Otherwise, in general cases your cat’s digestion habits may be disrupted – which can present itself either by diarrhoea, constipation or sickness. Obviously, if the intensity of their reaction seems to be unusual, take him to the vet. Generally, though, your pet shouldn’t expect too much disturbance, as Strongid is a rather mild medication.
Using Strongid for Tapeworms
Tapeworms are different to other kinds of parasites such as hookworms, and they can’t be treated with Strongid. As such, it is important to distinguish the nature of your pet’s infection, but the vet should easily be able to prescribe a suitable medication by examining some droppings
If you are vigilant enough, you could discriminate between tapeworm and other sorts of infection by their distinct symptoms. Firstly, cats will really only be affected with tapeworms if they either eat an infected mouse or have fleas.
Once infected, there will be little whitish markings on their poo. These will somewhat resemble small grains of rice or sesame seeds, and will be bigger than the eggs which are present in faeces infected with hookworm.

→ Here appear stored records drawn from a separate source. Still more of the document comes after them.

import Summits.KontsevichZagierPeriods.Statement
import Literature.NumberTheory.Transcendental.KZCalculusProofs
import Literature.NumberTheory.Transcendental.KZVolumeConjectureProofs
import Literature.NumberTheory.Transcendental.KZKernelConjectureForms
import Literature.NumberTheory.Transcendental.KZUnfolding
import Literature.NumberTheory.Transcendental.KZRelationsLE
import Literature.NumberTheory.Transcendental.KZSubcalculusInvariants
import Literature.NumberTheory.Transcendental.KZLogCalculusProofs

/-!
# Disproof of `VolumeFormOffPlane` (stmt-KontsevichZagierPeriods-14935) — findings: NO KILL; the crux is the summit

Standing disprover's work file (refuter `cdisprove`, cycle 1, 2026-08-16) for the crux
`VolumeFormOffPlane` of route `SymplecticScissors`:

  `∀ ⦃N⦄, N ≠ 2 → ∀ r r' : KZ.IntegralRep N, (integrand r = 1 on its domain) →
     (integrand r' = 1 on its domain) → r.value = r'.value → KZ.Equivalent r r'`.

ROUTE-FILE-FREE: the route module `Theses/SymplecticScissors.lean` was farm-incoherent for the whole
cycle, so this file MIRRORS the three decls it attacks (`VolumeFormOffPlane`, `VolumeForm`,
`PlanarAreas`, verbatim bodies, identification `Iff.rfl`) instead of importing them — see the
"Local mirrors" section. INDEX (prose only in docstrings; everything below is kernel-checked, no `sorry`):

* §0 `VolumeFormAt N` — the frame sliced by dimension; the crux is `∀ N ≠ 2, VolumeFormAt N`
  (`Iff.rfl`), the frame `VolumeForm` is `∀ N, VolumeFormAt N`, the layer `PlanarAreas` is
  `VolumeFormAt 2`.
* §1 STRENGTH (why no cheap kill exists). The slab ladder `VolumeFormAt (N+1) → VolumeFormAt N`
  (one Newton–Leibniz move `[A × [0,1]] − [A]`, tree lemma `KZ.IntegralRep.equivalent_slab`), hence
  `VolumeFormOffPlane ↔ (∀ N ≥ 3, VolumeFormAt N) ↔ VolumeForm ↔ KontsevichZagierPeriods`:
  the hypothesis `N ≠ 2` is DECORATIVE, the crux already carries the plane and the line, and any
  refutation of it is a refutation of the summit as formalised. Failing dimensions form an UP-SET.
* §2 LOAD-BEARING ANALYSIS. `value_eq` is load-bearing (`volumeFormOffPlane_false_without_valueEq`,
  witnesses in dimension 0 AND dimension 3); `integrand = 1` is NOT (dropping it gives a statement
  equivalent to the summit again: `withoutIntegrandOne_iff_summit`); `N ≠ 2` is not (§1).
* §3 DEGENERATE INSTANCES HOLD (no mis-typing to exploit): null domains are `0` modulo moves,
  off-domain integrand values are invisible (identity move), value `0` forces a null domain, and
  the whole slice `N = 0` is a theorem (`volumeFormAt_zero`).
* §4 REFUTED NATURAL STRENGTHENING: ONE move never suffices — `[0,1]³` vs `(0,1)³` (and `[0,1]` vs
  `(0,1)`) are not related by a single instance of any of the four rules (`not_volumeFormOffPlaneOneMove`):
  cuts (rule 1a) are load-bearing in every dimension of the crux.
* §4b NATURAL WEAKENING NOT WEAKER: "up to torsion" ↔ the crux (`FormalRep ⧸ relations` is
  torsion-free, tree lemma `mem_relations_of_nsmul_mem_relations`).
* §5 DEHN FORM: `¬ VolumeFormOffPlane` is EXACTLY the existence of an additive invariant of formal
  combinations, vanishing on the four move sets, that separates two equal-volume ℚ-semialgebraic
  solids of some dimension `N ≥ 3` — the only shape a disproof can take.
* §6 Targets / line notes (comments): the lead's PICKED line `log-polytope-hilbert-three`; no
  skeleton registered yet, so no stub targets this cycle.

Nothing here refutes the crux; §1 says why it resists: it is summit-equivalent verbatim.
[Kontsevich–Zagier 2001, §1.2; Viu-Sos 2021, Thm 1.1; Cresson–Viu-Sos 2022, §1 p. 326, Problem 2.1]
-/

noncomputable section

You should always be careful with Strongid as, likewise to any form of medication, it can be dangerous to cats if incorrectly administered. It would therefore always be advisable to consult a vet before you start any round of treatment, even if you have an idea yourself as to the problem at hand.
Is One Dose Enough for My Cat?
Upon consultation with your vet, he may prescribe you Strongid for your cat. The specific dosage prescribed can vary according to individual circumstance, and one dose may well be sufficient to eliminate a cat’s condition.
Perhaps more often, however, vets will propose that this initial dose should be followed up after a few weeks with another. This is probably the most common prescription, but it really just depends on whether there are any signs of infection subsequent to treatment. Usually the first dose is strong enough to kill of the worms themselves, but aren’t able to get rid of the eggs as well. Thus, it important to keep an eye on the poo until you are sure that your cat is completely clean.